*** Records for processing Section Begins ***

import Mathlib

/-!
# BridgeEigenvalue — eigenvalue separation for the Weil projector (TIER4.md Lemma A2.1) (Tier 4, T4-A)

Seat p4 of the blind cell pub-hodge-repro2 (README §6, T4-A). route/TIER4.md Lemma A2.1 chooses
`x = n(a + t) ∈ O′` (`a` a primitive element of `𝐅`, `t ∈ ℕ`) such that the eigenvalue `σ(x)⁴` of
`[x]^*` on the Weil eigenline `H^{(4e_σ)}` differs from its eigenvalue `χ_k(x) = ∏_τ τ(x)^{k_τ}` on
every non-Weil Künneth-eigenline `H^{(k)}`, `|k| = 4`, `k ≠ 4e_σ`. Writing `r_τ := τ(a)` (pairwise
distinct because `a` generates `𝐅`), the inequality `χ_k(x) ≠ σ(x)⁴` reads
`∏_τ (t + r_τ)^{k_τ} ≠ (t + r_σ)⁴`. This file proves, for any finite index set, any pairwise distinct
complex numbers `r` and any degree `d`, that some `t ∈ ℕ` satisfies all these inequalities at once
(`exists_separation`): for `k ≠ d·e_σ` the monic degree-`d` polynomials `∏_τ (X + r_τ)^{k_τ}` and
`(X + r_σ)^d` differ (they disagree at `X = −r_τ` for a `τ ≠ σ` with `k_τ ≥ 1`), so their difference
is a non-zero polynomial; the product of the finitely many non-zero differences is non-zero, hence has
a non-root among the infinitely many natural numbers. (No explicit bound is needed; Lemma A2.1's
`t ≤ 2250` is the counting version of the same argument.)
-/

namespace Summit.Ventures.HodgeRepro2.BridgeEigenvalue

open Polynomial

variable {ι : Type*} [Fintype ι] [DecidableEq ι]

/-- The difference polynomial `∏_τ (X + r_τ)^{k_τ} − (X + r_σ)^d ∈ ℂ[X]`. -/
noncomputable def sepPoly (r : ι → ℂ) (d : ℕ) (σ : ι) (k : ι → ℕ) : ℂ[X] :=
  (∏ i, (X + C (r i)) ^ k i) - (X + C (r σ)) ^ d

omit [DecidableEq ι] in
/-- Evaluation of the difference polynomial. -/
theorem eval_sepPoly (r : ι → ℂ) (d : ℕ) (σ : ι) (k : ι → ℕ) (t : ℂ) :
    eval t (sepPoly r d σ k) = (∏ i, (t + r i) ^ k i) - (t + r σ) ^ d := by
  simp [sepPoly, eval_prod]

/-- If `∑ k = d` and `k ≠ d·e_σ`, some `τ ≠ σ` has `k_τ ≥ 1`. -/
theorem exists_ne_of_ne_single {d : ℕ} {σ : ι} {k : ι → ℕ} (hsum : ∑ i, k i = d)
    (hk : k ≠ Pi.single σ d) : ∃ τ, τ ≠ σ ∧ 1 ≤ k τ := by
  by_contra h
  have h : ∀ τ, τ ≠ σ → k τ = 0 := fun τ hτ => by
    by_contra hne
    exact h ⟨τ, hτ, by omega⟩
  apply hk
  funext i
  by_cases hi : i = σ
  · subst hi
    have : ∑ j, k j = k i := by
      rw [Finset.sum_eq_single i]
      · intro j _ hj
        have := h j hj
        omega
      · intro hi'
        exact absurd (Finset.mem_univ i) hi'
    rw [Pi.single_eq_same, ← hsum, this]
  · rw [Pi.single_eq_of_ne hi]
    have := h i hi
    omega

/-- **The difference polynomial is non-zero** for non-Weil `k` (`∑ k = d`, `k ≠ d·e_σ`): at
`X = −r_τ` (with `τ ≠ σ`, `k_τ ≥ 1`) the product vanishes while `(−r_τ + r_σ)^d ≠ 0`. -/
theorem sepPoly_ne_zero (r : ι → ℂ) (hr : Function.Injective r) {d : ℕ} (σ : ι) {k : ι → ℕ}
    (hsum : ∑ i, k i = d) (hk : k ≠ Pi.single σ d) : sepPoly r d σ k ≠ 0 := by
  obtain ⟨τ, hτσ, hkτ⟩ := exists_ne_of_ne_single hsum hk
  intro h0
  have h := congrArg (eval (-r τ)) h0
  rw [eval_sepPoly, eval_zero] at h
  have hprod : (∏ i, (-r τ + r i) ^ k i) = 0 := by
    apply Finset.prod_eq_zero (Finset.mem_univ τ)
    rw [neg_add_cancel, zero_pow]
    omega
  rw [hprod, zero_sub, neg_eq_zero] at h
  have : -r τ + r σ ≠ 0 := by
    intro h'
    apply hτσ
    apply hr
    linear_combination -h'
  exact this (pow_eq_zero_iff (n := d) (by
    -- d ≥ 1 since k τ ≥ 1 contributes to the sum
    have : 1 ≤ ∑ i, k i := le_trans hkτ (Finset.single_le_sum (fun _ _ => Nat.zero_le _)
      (Finset.mem_univ τ))
    omega) |>.1 h)

/-- The finite set of exponent vectors `k` with `∑ k = d` (all entries `≤ d`). -/
noncomputable def exponentVectors (d : ℕ) : Finset (ι → ℕ) :=
  (Fintype.piFinset fun _ : ι => Finset.range (d + 1)).filter fun k => ∑ i, k i = d

/-- Every `k` with `∑ k = d` lies in `exponentVectors d`. -/
theorem mem_exponentVectors {d : ℕ} {k : ι → ℕ} (hsum : ∑ i, k i = d) :
    k ∈ exponentVectors (ι := ι) d := by
  unfold exponentVectors
  rw [Finset.mem_filter, Fintype.mem_piFinset]
  refine ⟨fun i => ?_, hsum⟩
  rw [Finset.mem_range]
  have := Finset.single_le_sum (fun _ _ => Nat.zero_le _) (Finset.mem_univ i) (f := k)
  omega

/-- **Eigenvalue separation (TIER4.md Lemma A2.1, existence form).** For pairwise distinct complex
numbers `r_τ` there is `t ∈ ℕ` such that for every `σ` and every non-Weil exponent vector `k`
(`∑ k = d`, `k ≠ d·e_σ`): `∏_τ (t + r_τ)^{k_τ} ≠ (t + r_σ)^d`. With `r_τ = τ(a)` and
`x = n(a + t)`: `χ_k(x) ≠ σ(x)^d`. -/
theorem exists_separation (r : ι → ℂ) (hr : Function.Injective r) (d : ℕ) :
    ∃ t : ℕ, ∀ σ : ι, ∀ k : ι → ℕ, ∑ i, k i = d → k ≠ Pi.single σ d →
      (∏ i, ((t : ℂ) + r i) ^ k i) ≠ ((t : ℂ) + r σ) ^ d := by
  classical
  -- the product of all non-zero difference polynomials
  set P : ℂ[X] := ∏ σ, ∏ k ∈ (exponentVectors (ι := ι) d).filter (fun k => k ≠ Pi.single σ d),
    sepPoly r d σ k with hP
  have hP0 : P ≠ 0 := by
    rw [hP]
    apply Finset.prod_ne_zero_iff.2
    intro σ _
    apply Finset.prod_ne_zero_iff.2
    intro k hk
    rw [Finset.mem_filter] at hk
    have hsum : ∑ i, k i = d := (Finset.mem_filter.1 hk.1).2
    exact sepPoly_ne_zero r hr σ hsum hk.2
  -- a natural number that is not a root of P
  have hroot : ∃ t : ℕ, ¬ P.IsRoot (t : ℂ) := by
    by_contra hall
    have hall : ∀ t : ℕ, P.IsRoot (t : ℂ) := fun t => by
      by_contra hne
      exact hall ⟨t, hne⟩
    apply hP0
    apply Polynomial.eq_zero_of_infinite_isRoot
    apply Set.Infinite.mono (s := Set.range (fun t : ℕ => (t : ℂ)))
    · rintro x ⟨t, rfl⟩
      exact hall t
    · exact Set.infinite_range_of_injective Nat.cast_injective
  obtain ⟨t, ht⟩ := hroot
  refine ⟨t, fun σ k hsum hk => ?_⟩
  intro heq
  apply ht
  rw [IsRoot, hP, eval_prod]
  apply Finset.prod_eq_zero (Finset.mem_univ σ)
  rw [eval_prod]
  refine Finset.prod_eq_zero (i := k) ?_ ?_
  · rw [Finset.mem_filter]
    exact ⟨mem_exponentVectors hsum, hk⟩
  · rw [eval_sepPoly, heq, sub_self]

end Summit.Ventures.HodgeRepro2.BridgeEigenvalue
/-! ## The real zero of the twisted model (D–H I, Lemma 2) -/

/-- **A real zero of the twisted model for a real non-principal class character** (Davenport–Heilbronn
I, Lemmas 1–2 and §4). Let `K` be an imaginary quadratic field with `d_K < −4`, `(1, ω)` an integral
basis with `ω² = m + tω`, `𝔟 = (A, ω − k)` the lattice ideal of the form `Q = (A, t − 2k, C)`
(`A > 0`, `AC = k² − tk − m`), `χ₁` a real non-principal character of `Cl(K)` and `a` its genus twist.
Then `Z_a(s) = Σ'_v a(Q(v)) Q(v)^{-s}` vanishes at some real `s₁ > 1` and does not vanish at some real
`s₂ > 1`. [cite: DavenportHeilbronn1936a, §2 Lemma 2 and §4] -/
theorem exists_real_zero_twistModel_of_real_addChar (h2 : finrank ℚ K = 2)
    (b : Basis (Fin 2) ℤ (𝓞 K)) (hb : b 0 = 1)
    {t m : ℤ} (hω : b 1 * b 1 = (m : 𝓞 K) + (t : 𝓞 K) * b 1) (hD : t ^ 2 + 4 * m < -4)
    {A k C : ℤ} (hA : 0 < A) (hn : A * C = k ^ 2 - t * k - m)
    {χ₁ : AddChar (Additive (ClassGroup (𝓞 K))) ℂ} (hχ₁ : χ₁ ≠ 0)
    (hreal : ∀ g, toMulHom χ₁ g = 1 ∨ toMulHom χ₁ g = -1) {a : ℕ →* ℂ}
    (ha : ∀ p : ℕ, p.Prime → a p = if (∃ v : HeightOneSpectrum (𝓞 K),
      Ideal.absNorm v.asIdeal = p ∧ toMulHom χ₁ (primeClass v) = -1) then I else 1) :
    (∃ s₁ : ℝ, 1 < s₁ ∧ twistModel a A (t - 2 * k) C (s₁ : ℂ) = 0) ∧
      ∃ s₂ : ℝ, 1 < s₂ ∧ twistModel a A (t - 2 * k) C (s₂ : ℂ) ≠ 0 := by
  -- notation
  set G := ClassGroup (𝓞 K)
  set 𝔟 : Ideal (𝓞 K) := Ideal.span {(A : 𝓞 K), b 1 - k} with h𝔟
  set cls : AddChar (Additive G) ℂ → ℂ := fun χ ↦ toMulHom χ (idealClass 𝔟) with hcls
  set E : AddChar (Additive G) ℂ → ℝ → ℂ := fun χ s ↦ logEuler (twistCoeff χ a) s with hE
  set P : ℝ → ℂ := fun s ↦ ∑ χ : AddChar (Additive G) ℂ, cls χ * cexp (E χ s) with hP
  have ha1 : ∀ n, ‖a n‖ ≤ 1 := norm_map_le_one a (IsDHGenusTwist.norm_apply_prime ha)
  have haχ : ∀ (χ : AddChar (Additive G) ℂ) v, ‖twistCoeff χ a v‖ ≤ 1 := fun χ v ↦ norm_twistCoeff_le χ ha1 v
  have hcard : (Nat.card G : ℂ) ≠ 0 := Nat.cast_ne_zero.mpr Nat.card_pos.ne'
  -- the bridge: `Z_a(s) = (2/h) P(s)`
  have hbridge : ∀ s : ℝ, 1 < s → twistModel a A (t - 2 * k) C (s : ℂ) = (2 / (Nat.card G : ℂ)) * P s :=
    fun s hs ↦ twistModel_eq_sum_addChar b hb hω hD hA hn a ha1 hs
  -- Step 1: conjugation symmetry `conj E_χ = E_{χ₁ - χ}` and `conj P = χ₁([𝔟]) P`
  have hconjE : ∀ (χ : AddChar (Additive G) ℂ) (s : ℝ), 1 ≤ s → conj (E χ s) = E (χ₁ - χ) s := by
    intro χ s hs
    rw [hE]
    dsimp only
    rw [← logEuler_conj (haχ χ) hs]
    congr 1
    funext v
    exact IsDHGenusTwist.conj_twistCoeff h2 hreal ha χ v
  set ε : ℂ := toMulHom χ₁ (idealClass 𝔟) with hε
  have hε1 : ε = 1 ∨ ε = -1 := hreal _
  have hεε : ε * ε = 1 := toMulHom_mul_self_of_real hreal _
  have hεinv : ε⁻¹ = ε := inv_eq_of_mul_eq_one_right hεε
  have hεconj : conj ε = ε := by rcases hε1 with h | h <;> rw [h] <;> simp
  have hcls_sub : ∀ χ : AddChar (Additive G) ℂ, toMulHom (χ - χ₁) (idealClass 𝔟) = cls χ * ε := by
    intro χ
    rw [hcls]
    dsimp only
    rw [toMulHom_apply, toMulHom_apply, AddChar.sub_apply, AddChar.map_neg_eq_inv, ← toMulHom_apply χ₁,
      ← hε, hεinv]
  have hconjP : ∀ s : ℝ, 1 ≤ s → conj (P s) = ε * P s := by
    intro s hs
    rw [hP]
    dsimp only
    rw [map_sum, Finset.mul_sum, ← Equiv.sum_comp (Equiv.subLeft χ₁)]
    refine Finset.sum_congr rfl fun χ _ ↦ ?_
    rw [Equiv.subLeft_apply, map_mul, ← Complex.exp_conj, hconjE _ s hs, sub_sub_cancel, hcls]
    dsimp only
    rw [conj_toMulHom, neg_sub, hcls_sub χ]
    ring
  -- Step 2: the unit `η` with `η² = ε`, making `η P` real
  set η : ℂ := if ε = 1 then 1 else I with hη
  set θ : ℝ := if ε = 1 then 0 else Real.pi / 2 with hθ
  have hηθ : cexp (θ * I) = η := by
    by_cases h : ε = 1
    · simp [hη, hθ, h]
    · simp only [hη, hθ, if_neg h]
      rw [Complex.exp_mul_I, ← Complex.ofReal_cos, ← Complex.ofReal_sin, Real.cos_pi_div_two,
        Real.sin_pi_div_two]
      simp
  have hηε : conj η * ε = η := by
    by_cases h : ε = 1
    · simp [hη, h]
    · have h' : ε = -1 := hε1.resolve_left h
      simp only [hη, if_neg h]
      rw [h', Complex.conj_I]; ring
  have hη0 : η ≠ 0 := by
    by_cases h : ε = 1
    · simp [hη, h]
    · simp only [hη, if_neg h]; exact Complex.I_ne_zero
  have hreal_ηP : ∀ s : ℝ, 1 ≤ s → (η * P s).im = 0 := by
    intro s hs
    rw [← Complex.conj_eq_iff_im, map_mul, hconjP s hs, ← mul_assoc, hηε]
  -- Step 3: splitting off `χ = 0` and `χ = χ₁`
  set S' : Finset (AddChar (Additive G) ℂ) := (Finset.univ.erase 0).erase χ₁ with hS'
  set Bf : ℝ → ℂ := fun s ↦ ∑ χ ∈ S', cls χ * cexp (E χ s) with hBf
  have hcls0 : cls 0 = 1 := by
    rw [hcls]; dsimp only; rw [toMulHom_apply, AddChar.zero_apply]
  have hclsχ₁ : cls χ₁ = ε := rfl
  have hPsplit : ∀ s : ℝ, P s = cexp (E 0 s) + ε * cexp (E χ₁ s) + Bf s := by
    intro s
    rw [hP, hBf]
    dsimp only
    have hχ₁mem : χ₁ ∈ Finset.univ.erase (0 : AddChar (Additive G) ℂ) :=
      Finset.mem_erase.2 ⟨hχ₁, Finset.mem_univ _⟩
    rw [← Finset.add_sum_erase _ _ (Finset.mem_univ (0 : AddChar (Additive G) ℂ)),
      ← Finset.add_sum_erase _ _ hχ₁mem, hcls0, one_mul]
    ring
  have hEχ₁ : ∀ s : ℝ, 1 ≤ s → E χ₁ s = conj (E 0 s) := by
    intro s hs
    rw [hconjE 0 s hs, sub_zero]
  have hW_eq : ∀ s : ℝ, 1 ≤ s → (η * P s).re = 2 * (η * cexp (E 0 s)).re + (η * Bf s).re := by
    intro s hs
    rw [hPsplit s, hEχ₁ s hs, Complex.exp_conj]
    have hmid : (η * (ε * conj (cexp (E 0 s)))).re = (η * cexp (E 0 s)).re := by
      have : η * (ε * conj (cexp (E 0 s))) = conj (conj η * ε * cexp (E 0 s)) := by
        rw [map_mul, map_mul, Complex.conj_conj, hεconj]; ring
      rw [this, Complex.conj_re, hηε]
    rw [mul_add, mul_add, add_re, add_re, hmid]
    ring
  -- Step 4: limits of the `E_χ`
  set D : AddChar (Additive G) ℂ → ℝ → ℂ := fun χ s ↦ ∑' v, primeTerm (charCoeff ⊤ (primeClass (K := K)) χ) s v
    with hDdef
  set R : AddChar (Additive G) ℂ → ℝ → ℂ := fun χ s ↦ ∑' v, remTerm (twistCoeff χ a) s v with hRdef
  have hEeq : ∀ (χ : AddChar (Additive G) ℂ) (s : ℝ), 1 < s →
      E χ s = (1 + I) / 2 * D χ s + (1 - I) / 2 * D (χ + χ₁) s + R χ s := by
    intro χ s hs
    rw [hE]
    dsimp only
    rw [logEuler_eq_add (haχ χ) hs, tsum_primeTerm_twistCoeff h2 hreal ha χ hs]
  have hRt : ∀ χ : AddChar (Additive G) ℂ, Tendsto (R χ) (𝓝[>] 1) (𝓝 (R χ 1)) := fun χ ↦
    tendsto_tsum_remTerm (haχ χ)
  -- `χ ∈ S'`: `E_χ` converges
  have hElim : ∀ χ ∈ S', ∃ e : ℂ, Tendsto (E χ) (𝓝[>] 1) (𝓝 e) := by
    intro χ hχ
    have hχ0 : χ ≠ 0 := Finset.ne_of_mem_erase (Finset.mem_of_mem_erase hχ)
    have hχχ₁ : χ ≠ χ₁ := Finset.ne_of_mem_erase hχ
    have hsum0 : χ + χ₁ ≠ 0 := by
      intro h0
      apply hχχ₁
      have : χ = -χ₁ := eq_neg_of_add_eq_zero_left h0
      rw [this, neg_eq_self_of_real hreal]
    obtain ⟨d₁, hd₁⟩ := tendsto_charPrimeSum χ hχ0
    obtain ⟨d₂, hd₂⟩ := tendsto_charPrimeSum (χ + χ₁) hsum0
    refine ⟨(1 + I) / 2 * d₁ + (1 - I) / 2 * d₂ + R χ 1, ?_⟩
    refine (((hd₁.const_mul _).add (hd₂.const_mul _)).add (hRt χ)).congr' ?_
    filter_upwards [self_mem_nhdsWithin] with s hs
    exact (hEeq χ s hs).symm
  choose! eχ heχ using hElim
  -- `χ = 0`: `E_0(s) = -½(1+i) log(s-1) + F₀(s)`, `F₀ → c₀`
  obtain ⟨L₀, hL₀⟩ := tendsto_charPrimeSum_zero_add_log (K := K)
  obtain ⟨d₁, hd₁⟩ := tendsto_charPrimeSum χ₁ hχ₁
  set F₀ : ℝ → ℂ := fun s ↦ E 0 s + (1 / 2) * (1 + I) * (Real.log (s - 1) : ℂ) with hF₀
  have hF₀t : Tendsto F₀ (𝓝[>] 1) (𝓝 ((1 + I) / 2 * (L₀ : ℂ) + (1 - I) / 2 * d₁ + R 0 1)) := by
    refine (((hL₀.const_mul ((1 + I) / 2)).add (hd₁.const_mul ((1 - I) / 2))).add (hRt 0)).congr' ?_
    filter_upwards [self_mem_nhdsWithin] with s hs
    rw [hF₀]
    dsimp only
    rw [hEeq 0 s hs, zero_add]
    ring
  have hE0 : ∀ s : ℝ, E 0 s = -(1 / 2) * (1 + I) * (Real.log (s - 1) : ℂ) + F₀ s := by
    intro s; simp only [hF₀]; ring
  -- Step 5: a common interval `(1, 1 + δ₀)` where the `E_χ`, `χ ∈ S'`, are within `1` of their limits
  have hnear : ∀ χ ∈ S', ∀ᶠ s : ℝ in 𝓝[>] 1, ‖E χ s - eχ χ‖ < 1 := by
    intro χ hχ
    have h := (Metric.tendsto_nhds.mp (heχ χ hχ)) 1 one_pos
    exact h.mono fun s hs ↦ by rwa [dist_eq_norm] at hs
  have hall : ∀ᶠ s : ℝ in 𝓝[>] 1, ∀ χ ∈ S', ‖E χ s - eχ χ‖ < 1 :=
    (Filter.eventually_all_finset S').mpr hnear
  obtain ⟨u₀, hu₀, hsub⟩ := mem_nhdsGT_iff_exists_Ioo_subset.mp hall
  set δ₀ : ℝ := u₀ - 1 with hδ₀
  have hδ₀0 : 0 < δ₀ := by have := Set.mem_Ioi.1 hu₀; rw [hδ₀]; linarith
  set B₀ : ℝ := ∑ χ ∈ S', Real.exp ((eχ χ).re + 1) with hB₀
  have hBbound : ∀ s ∈ Ioo 1 (1 + δ₀), ‖Bf s‖ ≤ B₀ := by
    intro s hs
    have hs' : s ∈ Ioo 1 u₀ := ⟨hs.1, by rw [hδ₀] at hs; linarith [hs.2]⟩
    have hχs := hsub hs'
    rw [hBf]
    dsimp only
    refine (norm_sum_le _ _).trans (Finset.sum_le_sum fun χ hχ ↦ ?_)
    rw [norm_mul, hcls]
    dsimp only
    rw [norm_toMulHom, one_mul, Complex.norm_exp]
    refine Real.exp_le_exp.2 ?_
    have h1 : |(E χ s - eχ χ).re| ≤ ‖E χ s - eχ χ‖ := abs_re_le_norm _
    rw [sub_re] at h1
    linarith [(abs_le.1 (h1.trans (hχs χ hχ).le)).2]
  -- Step 6: the real function `W = ℜ(η P)` and the oscillation lemma
  set W : ℝ → ℝ := fun s ↦ (η * P s).re with hWdef
  have hEcont : ∀ χ : AddChar (Additive G) ℂ, ContinuousOn (E χ) (Ioi 1) := fun χ ↦
    continuousOn_logEuler (haχ χ)
  have hPcont : ContinuousOn P (Ioi 1) := by
    rw [hP]
    exact continuousOn_finsetSum _ fun χ _ ↦ continuousOn_const.mul ((hEcont χ).cexp)
  have hWcont : ContinuousOn W (Ioo 1 (1 + δ₀)) :=
    (Complex.continuous_re.comp_continuousOn (continuousOn_const.mul hPcont)).mono
      fun s hs ↦ mem_Ioi.2 hs.1
  have hWE : ∀ s ∈ Ioo 1 (1 + δ₀),
      |W s - 2 * (cexp (θ * I) * cexp (-(1 / 2) * (1 + I) * (Real.log (s - 1) : ℂ) + F₀ s)).re| ≤ B₀ := by
    intro s hs
    rw [hηθ, ← hE0 s, hWdef]
    dsimp only
    rw [hW_eq s hs.1.le, add_sub_cancel_left]
    calc |(η * Bf s).re| ≤ ‖η * Bf s‖ := abs_re_le_norm _
      _ = ‖Bf s‖ := by
          rw [norm_mul]
          have : ‖η‖ = 1 := by rw [← hηθ, Complex.norm_exp_ofReal_mul_I]
          rw [this, one_mul]
      _ ≤ B₀ := hBbound s hs
  obtain ⟨⟨s₁, hs₁, hW₁⟩, s₂, hs₂, hW₂⟩ := exists_zero_of_logOsc θ hδ₀0 hWcont hWE hF₀t
  -- Step 7: conclusion
  have hP₁ : P s₁ = 0 := by
    have h1 : η * P s₁ = 0 := Complex.ext (by simpa [hWdef] using hW₁) (by
      rw [hreal_ηP s₁ hs₁.1.le]; rfl)
    exact (mul_eq_zero.1 h1).resolve_left hη0
  have hP₂ : P s₂ ≠ 0 := by
    intro h0
    apply hW₂
    simp [hWdef, h0]
  refine ⟨⟨s₁, hs₁.1, ?_⟩, s₂, hs₂.1, ?_⟩
  · rw [hbridge s₁ hs₁.1, hP₁, mul_zero]
  · rw [hbridge s₂ hs₂.1]
    exact mul_ne_zero (div_ne_zero two_ne_zero hcard) hP₂

/-- **Davenport–Heilbronn I, Theorem 3 (with Titchmarsh's `≫ T` count), for the form of a lattice
ideal.** Under the hypotheses of `exists_real_zero_twistModel_of_real_addChar` (imaginary quadratic
`K`, `d_K < −4`, `𝔟 = (A, ω − k)`, a real non-principal character `χ₁` of `Cl(K)` — which exists iff
`h(d)` is even — and its genus twist `a`), the Epstein zeta function of `Q = (A, t − 2k, C)` has
infinitely many zeros in `σ > 1`, at least `C·T` of them with `0 < t ≤ T` for all large `T`: the
conclusion of `DavenportHeilbronn1936b_epstein` for `Q`. [cite: DavenportHeilbronn1936a, §4 Theorem 3]
[cite: Titchmarsh1986, §10.25] -/
theorem davenportHeilbronn_conclusion_of_real_addChar (h2 : finrank ℚ K = 2)
    (b : Basis (Fin 2) ℤ (𝓞 K)) (hb : b 0 = 1)
    {t m : ℤ} (hω : b 1 * b 1 = (m : 𝓞 K) + (t : 𝓞 K) * b 1) (hD : t ^ 2 + 4 * m < -4)
    {A k C : ℤ} (hA : 0 < A) (hn : A * C = k ^ 2 - t * k - m)
    {χ₁ : AddChar (Additive (ClassGroup (𝓞 K))) ℂ} (hχ₁ : χ₁ ≠ 0)
    (hreal : ∀ g, toMulHom χ₁ g = 1 ∨ toMulHom χ₁ g = -1) {a : ℕ →* ℂ}
    (ha : ∀ p : ℕ, p.Prime → a p = if (∃ v : HeightOneSpectrum (𝓞 K),
      Ideal.absNorm v.asIdeal = p ∧ toMulHom χ₁ (primeClass v) = -1) then I else 1) :
    {s : ℂ | 1 < s.re ∧ epsteinZeta (A : ℝ) ((t - 2 * k : ℤ) : ℝ) (C : ℝ) s = 0}.Infinite ∧
      ∃ C' : ℝ, 0 < C' ∧ ∀ᶠ T : ℝ in atTop,
        C' * T ≤ ({s : ℂ | 1 < s.re ∧ 0 < s.im ∧ s.im ≤ T ∧
          epsteinZeta (A : ℝ) ((t - 2 * k : ℤ) : ℝ) (C : ℝ) s = 0}.ncard : ℝ) := by
  have hpos : IsPosDefForm (A : ℝ) ((t - 2 * k : ℤ) : ℝ) (C : ℝ) := isPosDefForm_lattice (by linarith) hA hn
  obtain ⟨⟨s₁, hs₁, hz⟩, s₂, hs₂, hnz⟩ :=
    exists_real_zero_twistModel_of_real_addChar h2 b hb hω hD hA hn hχ₁ hreal ha
  exact davenportHeilbronn_conclusion_of_twist_zero hpos a (IsDHGenusTwist.norm_apply_prime ha)
    (by simpa using hs₁) hz (by simpa using hs₂) hnz

end DHEpstein

end Literature.Barriers.RiemannHypothesis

*** Records for processing Section Ends ***

**Exercise brief**
Reproduce the lines of the entries above from the one with "obtain ⟨d₁, hd₁⟩ := tendsto_charPrimeSum χ₁" to the one with "intro s; simp only [hF₀]; ring", both included, exactly and without any other line.

**Answer area**
  obtain ⟨d₁, hd₁⟩ := tendsto_charPrimeSum χ₁ hχ₁
  set F₀ : ℝ → ℂ := fun s ↦ E 0 s + (1 / 2) * (1 + I) * (Real.log (s - 1) : ℂ) with hF₀
  have hF₀t : Tendsto F₀ (𝓝[>] 1) (𝓝 ((1 + I) / 2 * (L₀ : ℂ) + (1 - I) / 2 * d₁ + R 0 1)) := by
    refine (((hL₀.const_mul ((1 + I) / 2)).add (hd₁.const_mul ((1 - I) / 2))).add (hRt 0)).congr' ?_
    filter_upwards [self_mem_nhdsWithin] with s hs
    rw [hF₀]
    dsimp only
    rw [hEeq 0 s hs, zero_add]
    ring
  have hE0 : ∀ s : ℝ, E 0 s = -(1 / 2) * (1 + I) * (Real.log (s - 1) : ℂ) + F₀ s := by
    intro s; simp only [hF₀]; ring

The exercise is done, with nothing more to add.